云语容靠在他的胸前,虚弱的张口,“哥哥。”
宁渊停下,问:“可有不适?”
云语容轻声说:“哥哥你真好。你怎么这么好?对我这么好。”
宁渊低头看向她,见她唇色淡白,睫毛轻颤,眼睛仿佛蒙着一层水雾,分明伤重还如此话多。
“你别以为这样,我就会将你受伤之事隐瞒姑父。那洞口湿滑,也是嬉笑打闹的地方?”
宁渊说着,火气愈加窜了起来,“月度说他已然扶住了你,你却主动推开了他,为何?!你不要命了吗?”
“咝……好疼,好疼。”云语容紧靠他胸口,除了喊疼外再不说别的了。
锦衣卫用绳索将二人拉出洞外,云语容的眼前霎时明亮起来,只见数十位锦衣卫举着火把,把山野着得如同白昼。
当时见云语容出事,唐月度本想救人,无奈那山洞太深,只好去山脚下喊锦衣卫来帮忙,正赶上宁渊带着王府的马车来接云语容回府。
从小到大,唐月度眼里的宁公子是极富涵养的,可就在刚才,当宁渊听说云语容摔落山洞生死未卜时,他一向喜怒不形于色的脸瞬间难看至极,看向唐月度时眼神冷冷的,带着罕见的责备。
唐月度从未见他如此紧张过谁。
此时人是救了上来,可是云语容看起来很不好,她脸色苍白,衣裙上还渗透了血迹,定是在洞里受伤了。

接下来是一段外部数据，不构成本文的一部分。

import Summits.HubbardSuperconductivity.HubbardSuperconductivity.Theorems.AnisotropyChordTransferFibre3FinXDEvalW

/-!
# Route `AnisotropyChord` / H0 rotor rung: FIN per-`L` row-D (KT-2a″) cell facts, `L = 20`, cells 43–43

Kernel facts `xdCellAny0 20 (49/50) la lb aD = true` (in-kernel point tables, zero data; `decide +kernel`) for the combined-cell
grid of `L = 20` (g5 design, 1–2.5 % cells); assembled in `…FinXDTwenty`.  Prover seat `hubbard-h0-rotor-p3` g7; helper for piece A =
stmt-HubbardSuperconductivity-23918 of rung 19089 (`--supports`, helper class).  WHAT THIS IS NOT: nothing here proves superconductivity in the
Hubbard model (rotor TARGET as worded stays FALSE, g15 verdict); kernel facts for ONE hypothesis of ONE conditional reduction.
-/

set_option linter.dupNamespace false
set_option autoImplicit false

namespace Summit.HubbardSuperconductivity.HubbardSuperconductivity.Theorems.AnisotropyChord.Transfer.Fibre3

namespace FinXD

/-- cell 43 of `L = 20` (`cert`). [folklore] -/
theorem xd20_43 : xdCellAny0 20 (49/50 : ℚ) 388793375998185 398513210398140 (2/25 : ℚ) = true := by (rw [← xdCellAnyW0_eq]; decide +kernel)

end FinXD

end Summit.HubbardSuperconductivity.HubbardSuperconductivity.Theorems.AnisotropyChord.Transfer.Fibre3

唐月度满怀歉疚,向宁渊赔不是,“你将她托付给我,我却没有照顾好她,都是我的不是。夜亭兄容我将功补过,为她治疗吧。”
宁渊道:“舍妹生性顽劣,这伤是她咎由自取,月度不必自责。洞底太深,腿骨应是断了,有劳月度兄替她包扎。”
从枫泊坞回城需要一个时辰,山路颠簸漫长,容易造成骨折处错位出血,最好在下山前将患处固定。

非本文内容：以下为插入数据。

/-- **`exists_polar_near_karcher` — A POLAR LINK EXISTS, and ALL THREE PRINTED CONVENTIONS AGREE TO THIRD ORDER** [our proof; PART 68 ∕ 70]: under the same
hypotheses there are skew logarithms `A_x` at `τ₀` (`exp(A_x)·τ₀ = τ_x`, `‖A_x‖ ≤ 2D`), a polar link `R′`, and a Karcher base `V` with its logarithms
`C_x` as above, with `‖R′ − exp(Σ_x q_x•A_x)·τ₀‖ ≤ 20D³ + 784D⁴` ((1.26) vs (1.28)), `‖R′ − V‖ ≤ 1280D³ + 200704D⁴` ((1.26) vs (1.27)) and hence
`‖exp(Σ_x q_x•A_x)·τ₀ − V‖ ≤ 1300D³ + 201488D⁴` ((1.28) vs (1.27)). -/
theorem exists_polar_near_karcher {q : ν → ℝ} (hq : ∀ x, 0 ≤ q x) (hq1 : ∑ x, q x = 1) {τ : ν → Matrix o o ℝ} {τ₀ : Matrix o o ℝ}
    (hτ : ∀ x, (τ x)ᵀ * τ x = 1) (hτ₀ : τ₀ᵀ * τ₀ = 1) {D : ℝ} (hD : ∀ x, ‖τ x * τ₀ᵀ - 1‖ ≤ D) (hD200 : D ≤ 1 / 200) :
    ∃ (A : ν → Matrix o o ℝ) (R' V : Matrix o o ℝ) (C : ν → Matrix o o ℝ), (∀ x, (A x)ᵀ = -A x) ∧ (∀ x, exp (A x) * τ₀ = τ x) ∧
      (∀ x, ‖A x‖ ≤ 2 * D) ∧ R'ᵀ * R' = 1 ∧ ((∑ x, q x • τ x) * R'ᵀ)ᵀ = (∑ x, q x • τ x) * R'ᵀ ∧
      (∀ w : o → ℝ, 0 ≤ w ⬝ᵥ (((∑ x, q x • τ x) * R'ᵀ) *ᵥ w)) ∧ Vᵀ * V = 1 ∧ (∀ x, (C x)ᵀ = -C x) ∧ (∀ x, exp (C x) * V = τ x) ∧
      (∀ x, ‖C x‖ ≤ 8 * D) ∧ ∑ x, q x • C x = 0 ∧
      ‖R' - exp (∑ x, q x • A x) * τ₀‖ ≤ 20 * D ^ 3 + 784 * D ^ 4 ∧ ‖R' - V‖ ≤ 1280 * D ^ 3 + 200704 * D ^ 4 ∧
      ‖exp (∑ x, q x • A x) * τ₀ - V‖ ≤ 1300 * D ^ 3 + 201488 * D ^ 4 := by
  obtain ⟨A, R', hAt, hAe, hA2, hR', hsym, hpsd, hb⟩ := exists_polar_and_expMeanLink_of_transports hq hq1 hτ hτ₀ hD (by linarith)
  obtain ⟨V, C, hV, -, hCt, hCe, hC8, h0, hpol⟩ := karcher_base_of_transports hq hq1 hτ hτ₀ hD hD200
  have hRV := hpol R' hR' hsym hpsd
  refine ⟨A, R', V, C, hAt, hAe, hA2, hR', hsym, hpsd, hV, hCt, hCe, hC8, h0, hb, hRV, ?_⟩
  calc ‖exp (∑ x, q x • A x) * τ₀ - V‖ = ‖(R' - V) - (R' - exp (∑ x, q x • A x) * τ₀)‖ := by congr 1; abel
    _ ≤ ‖R' - V‖ + ‖R' - exp (∑ x, q x • A x) * τ₀‖ := norm_sub_le _ _
    _ ≤ (1280 * D ^ 3 + 200704 * D ^ 4) + (20 * D ^ 3 + 784 * D ^ 4) := add_le_add hRV hb
    _ = 1300 * D ^ 3 + 201488 * D ^ 4 := by ring

/-! ## §5 PART 56's transfer letter for the (1.27) pair -/

/-- **`transferLetter_karcher_of_transports` — THE BOND-INDEXED LETTER, PART 56's `hτ` FOR THE (1.27)∕(1.29) LINK** [our proof]: for every coarse bond `e′`
let orthogonal open transports `τ(e′,x)` and a reference `τ₀(e′)` have loops within `D ≤ 1∕200`; then there are Karcher bases `V(e′)` (orthogonal; skew
logarithms `exp(C(e′,x))·V(e′) = τ(e′,x)` of size `≤ 8D` with `Σ_x q(src′e′,x)•C(e′,x) = 0`) such that for EVERY family of polar links `R′(e′)`:
`|(V(e′) − R′(e′))w|² ≤ (1280D³ + 200704D⁴)²·|w|²`. -/
theorem transferLetter_karcher_of_transports {μ β' : Type*} {q : μ → ν → ℝ} (hq : ∀ y x, 0 ≤ q y x) (hq1 : ∀ y, ∑ x, q y x = 1)
    {src' : β' → μ} {τ : β' → ν → Matrix o o ℝ} {τ₀ : β' → Matrix o o ℝ} (hτ : ∀ e' x, (τ e' x)ᵀ * τ e' x = 1)
    (hτ₀ : ∀ e', (τ₀ e')ᵀ * τ₀ e' = 1) {D : ℝ} (hD : ∀ e' x, ‖τ e' x * (τ₀ e')ᵀ - 1‖ ≤ D) (hD200 : D ≤ 1 / 200) :
    ∃ (V : β' → Matrix o o ℝ) (C : β' → ν → Matrix o o ℝ), (∀ e', (V e')ᵀ * V e' = 1) ∧ (∀ e' x, (C e' x)ᵀ = -C e' x) ∧
      (∀ e' x, exp (C e' x) * V e' = τ e' x) ∧ (∀ e' x, ‖C e' x‖ ≤ 8 * D) ∧ (∀ e', ∑ x, q (src' e') x • C e' x = 0) ∧
      ∀ R' : β' → Matrix o o ℝ, (∀ e', (R' e')ᵀ * R' e' = 1) →
        (∀ e', ((∑ x, q (src' e') x • τ e' x) * (R' e')ᵀ)ᵀ = (∑ x, q (src' e') x • τ e' x) * (R' e')ᵀ) →
        (∀ e' (w : o → ℝ), 0 ≤ w ⬝ᵥ (((∑ x, q (src' e') x • τ e' x) * (R' e')ᵀ) *ᵥ w)) →
        ∀ e' (w : o → ℝ), ((V e' - R' e') *ᵥ w) ⬝ᵥ ((V e' - R' e') *ᵥ w) ≤ (1280 * D ^ 3 + 200704 * D ^ 4) ^ 2 * (w ⬝ᵥ w) := by
  have h : ∀ e', ∃ (Ve : Matrix o o ℝ) (Ce : ν → Matrix o o ℝ), Veᵀ * Ve = 1 ∧ ‖Ve * (τ₀ e')ᵀ - 1‖ ≤ 8 * D ∧ (∀ x, (Ce x)ᵀ = -Ce x) ∧
      (∀ x, exp (Ce x) * Ve = τ e' x) ∧ (∀ x, ‖Ce x‖ ≤ 8 * D) ∧ ∑ x, q (src' e') x • Ce x = 0 ∧
      ∀ R' : Matrix o o ℝ, R'ᵀ * R' = 1 → ((∑ x, q (src' e') x • τ e' x) * R'ᵀ)ᵀ = (∑ x, q (src' e') x • τ e' x) * R'ᵀ →
        (∀ w : o → ℝ, 0 ≤ w ⬝ᵥ (((∑ x, q (src' e') x • τ e' x) * R'ᵀ) *ᵥ w)) → ‖R' - Ve‖ ≤ 1280 * D ^ 3 + 200704 * D ^ 4 :=
    fun e' => karcher_base_of_transports (hq (src' e')) (hq1 (src' e')) (hτ e') (hτ₀ e') (hD e') hD200
  choose V C hV hV1 hCt hCe hC8 h0 hpol using h
  refine ⟨V, C, hV, hCt, hCe, hC8, h0, fun R' hR' hsym hpsd e' w => ?_⟩
  have hb := hpol e' (R' e') (hR' e') (hsym e') (hpsd e')
  rw [← norm_neg, neg_sub] at hb
  refine (mulVec_dotProduct_self_le_frob _ w).trans (mul_le_mul_of_nonneg_right (pow_le_pow_left₀ (norm_nonneg _) hb 2) ?_)
  simpa only [dotProduct] using Finset.sum_nonneg fun i _ => mul_self_nonneg (w i)

end Summit.QuantumFields.BalabanUV.Beta.GAN24.DerivativeRateTransferJensenMassFreeKarcherEquation

end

唐月度道:“好,林中有草药,我去找些来先给她敷上。”
宁渊将云语容放在马车上,放下帘子隔开深夜的寒露,又将披风围在她肩膀。
云语容素日活泼话多,此时默默挨着骨折之痛,看上去可怜又狼狈。
宁渊频频掀起窗帘,望着唐月度离去的方向,不知他需要多久才能找到草药。
过了许久,唐月度去而复返,带着医治的药物器具来到马车外,道:“夜亭,郡主情形如何了?药已经准备好了,可以治疗了。”

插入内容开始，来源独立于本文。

import Summits.ValiantsHypothesis.ValiantsHypothesis.Theorems.LacunarySymmetroidMatrixDescartesFiniteSectorPairSumMasks

/-!
# `MatrixDescartes` — line «stamp»: `ν(23,5) ≤ 5130 = n(23,4)` finite core, kernel slices (part D)

HONEST FRAMING.  Object-search cell `pub-symmetroid`, seat val-sym-door-p5 g12.  HELPER of the crux item `stmt-ValiantsHypothesis-18050` with NO closure claim and no statement about
pencils: SLICES (value #1 of the sorted free values in a range) of the pruned enumeration behind `StampLawAt 23 5 5130` (transfer in
`…FiniteSectorStampCeilingTwentythreeFive`), in the WALKER shape of `…FiniteSectorIterMasksWalk`: every slice is one Bool term (raw `Nat.rec` walkers over the
candidates of each level, children of a prefix = an interval by the monotone cover guard, `23`-fold sums as lagged raw-recursor iterates of the shift-or step, the last
level incremental over the cached prefix masks), `decide +kernel`.  The whole enumeration has 1 258 874 live prefixes.  Nothing here bears on the crux, the doors, or `VP ≠ VNP`.
[folklore] Finite enumeration (postage-stamp numbers `n(23,·)`); no citation is load-bearing.
-/

-- `Summit.ValiantsHypothesis.ValiantsHypothesis.…` repeats a component by the D-0017 layout
-- (single-conjunct summit), which the `dupNamespace` linter flags; the name is mandated.
set_option linter.dupNamespace false

namespace Summit.ValiantsHypothesis.ValiantsHypothesis.Theorems.LacunarySymmetroidMatrixDescartes.FiniteSector

set_option synthInstance.maxSize 2000000 in
set_option synthInstance.maxHeartbeats 2000000 in
set_option maxHeartbeats 4000000 in
set_option maxRecDepth 100000 in
/-- **Finite core of `ν(23,5) ≤ 5130`, slice: value #1 in `[11, 13)`** (155 017 live prefixes; the pruned nested enumeration of the sorted
value lists as ONE Bool walker term — raw `Nat.rec` levels, lagged raw-recursor `23`-fold sum masks, incremental last level; `decide` in the kernel). [folklore] -/
theorem stampWalk_twentythree_five_s1_11_13 :
    (@Nat.rec (fun _ => ℕ → Bool) (fun _ => true) (fun (_ : ℕ) (ih : ℕ → Bool) (a : ℕ) => cond (Nat.beq (Nat.mod (Nat.div (@Nat.rec (fun _ => ℕ) ((fun (E : ℕ) => @List.rec ℕ (fun _ => ℕ) 0 (fun (x : ℕ) (_ : List ℕ) (acc : ℕ) => Nat.lor acc (Nat.shiftLeft E x)) [0, 1]) 1) (fun (_ acc : ℕ) => (fun (E : ℕ) => @List.rec ℕ (fun _ => ℕ) 0 (fun (x : ℕ) (_ : List ℕ) (acc : ℕ) => Nat.lor acc (Nat.shiftLeft E x)) [0, 1]) acc) 22) (Nat.pow 2 (a - 1))) 2) 1) (((@Nat.rec (fun _ => ℕ → Bool) (fun _ => true) (fun (_ : ℕ) (ih : ℕ → Bool) (b : ℕ) => cond (Nat.beq (Nat.mod (Nat.div (@Nat.rec (fun _ => ℕ) ((fun (E : ℕ) => @List.rec ℕ (fun _ => ℕ) 0 (fun (x : ℕ) (_ : List ℕ) (acc : ℕ) => Nat.lor acc (Nat.shiftLeft E x)) [0, 1, a]) 1) (fun (_ acc : ℕ) => (fun (E : ℕ) => @List.rec ℕ (fun _ => ℕ) 0 (fun (x : ℕ) (_ : List ℕ) (acc : ℕ) => Nat.lor acc (Nat.shiftLeft E x)) [0, 1, a]) acc) 22) (Nat.pow 2 (b - 1))) 2) 1) (((@Nat.rec (fun _ => ℕ → Bool) (fun _ => true) (fun (_ : ℕ) (ih : ℕ → Bool) (c : ℕ) => cond (Nat.beq (Nat.mod (Nat.div (@Nat.rec (fun _ => ℕ) ((fun (E : ℕ) => @List.rec ℕ (fun _ => ℕ) 0 (fun (x : ℕ) (_ : List ℕ) (acc : ℕ) => Nat.lor acc (Nat.shiftLeft E x)) [0, 1, a, b]) 1) (fun (_ acc : ℕ) => (fun (E : ℕ) => @List.rec ℕ (fun _ => ℕ) 0 (fun (x : ℕ) (_ : List ℕ) (acc : ℕ) => Nat.lor acc (Nat.shiftLeft E x)) [0, 1, a, b]) acc) 22) (Nat.pow 2 (c - 1))) 2) 1) ((!(Nat.beq (Nat.mod (@Nat.rec (fun _ => ℕ) 1 (fun (k acc : ℕ) => Nat.lor (@Nat.rec (fun _ => ℕ) ((fun (E : ℕ) => @List.rec ℕ (fun _ => ℕ) 0 (fun (x : ℕ) (_ : List ℕ) (acc : ℕ) => Nat.lor acc (Nat.shiftLeft E x)) [0, 1, a, b]) 1) (fun (_ acc : ℕ) => (fun (E : ℕ) => @List.rec ℕ (fun _ => ℕ) 0 (fun (x : ℕ) (_ : List ℕ) (acc : ℕ) => Nat.lor acc (Nat.shiftLeft E x)) [0, 1, a, b]) acc) k) (Nat.shiftLeft acc c)) 23) (2 ^ 5132)) (2 ^ 5132 - 1))) && ih (c + 1)) true) (5133 - (b + 1)) (b + 1))) && ih (b + 1)) true) (5133 - (a + 1)) (a + 1))) && ih (a + 1)) true) ((13 - ((2) + (11 - (2))))) (((2) + (11 - (2))))) = true := by
  decide +kernel

end Summit.ValiantsHypothesis.ValiantsHypothesis.Theorems.LacunarySymmetroidMatrixDescartes.FiniteSector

宁渊道:“你入车内敷药吧。”转身一看云语容,忽然间身体僵直,喘不过气。
只见云语容将裤管挽起,露出受伤的右腿,自膝盖到纤足的一长截裸/露在外,修长的小腿线条优美,莹白雪肤染着殷红血珠,就这么白晃晃的呈现在他的眼前。
宁渊顿时觉得呼吸都变得沉重起来。
这只是被他看见,若是被其他男子……
云语容幽幽地望着他,“哥哥在看什么?不是要请唐大人上来医治么?”
柔美的脸上表情冷冷淡淡,却又透着张狂,分明是在说:“我还能脱得更多。”
宁渊这才领悟适才的安排有些不妥,一语不发,躬身出了马车,片刻后拿着捣碎的药草,竹棍和白布回到车厢。
云语容犹自无辜的问:“怎么不见唐大人亲自上来为我医治?”
“只有我。”宁渊愤然道,早已识破她的小心机,抓住伤腿放在自己身上,把清凉的药草敷在淤青红肿的位置,用两截竹棍固定骨骼,再一圈圈缠上白布。
方才向唐月度请教了包扎的方法,但他从未做过,动作生疏,稍有控制不好力道便会弄疼了她。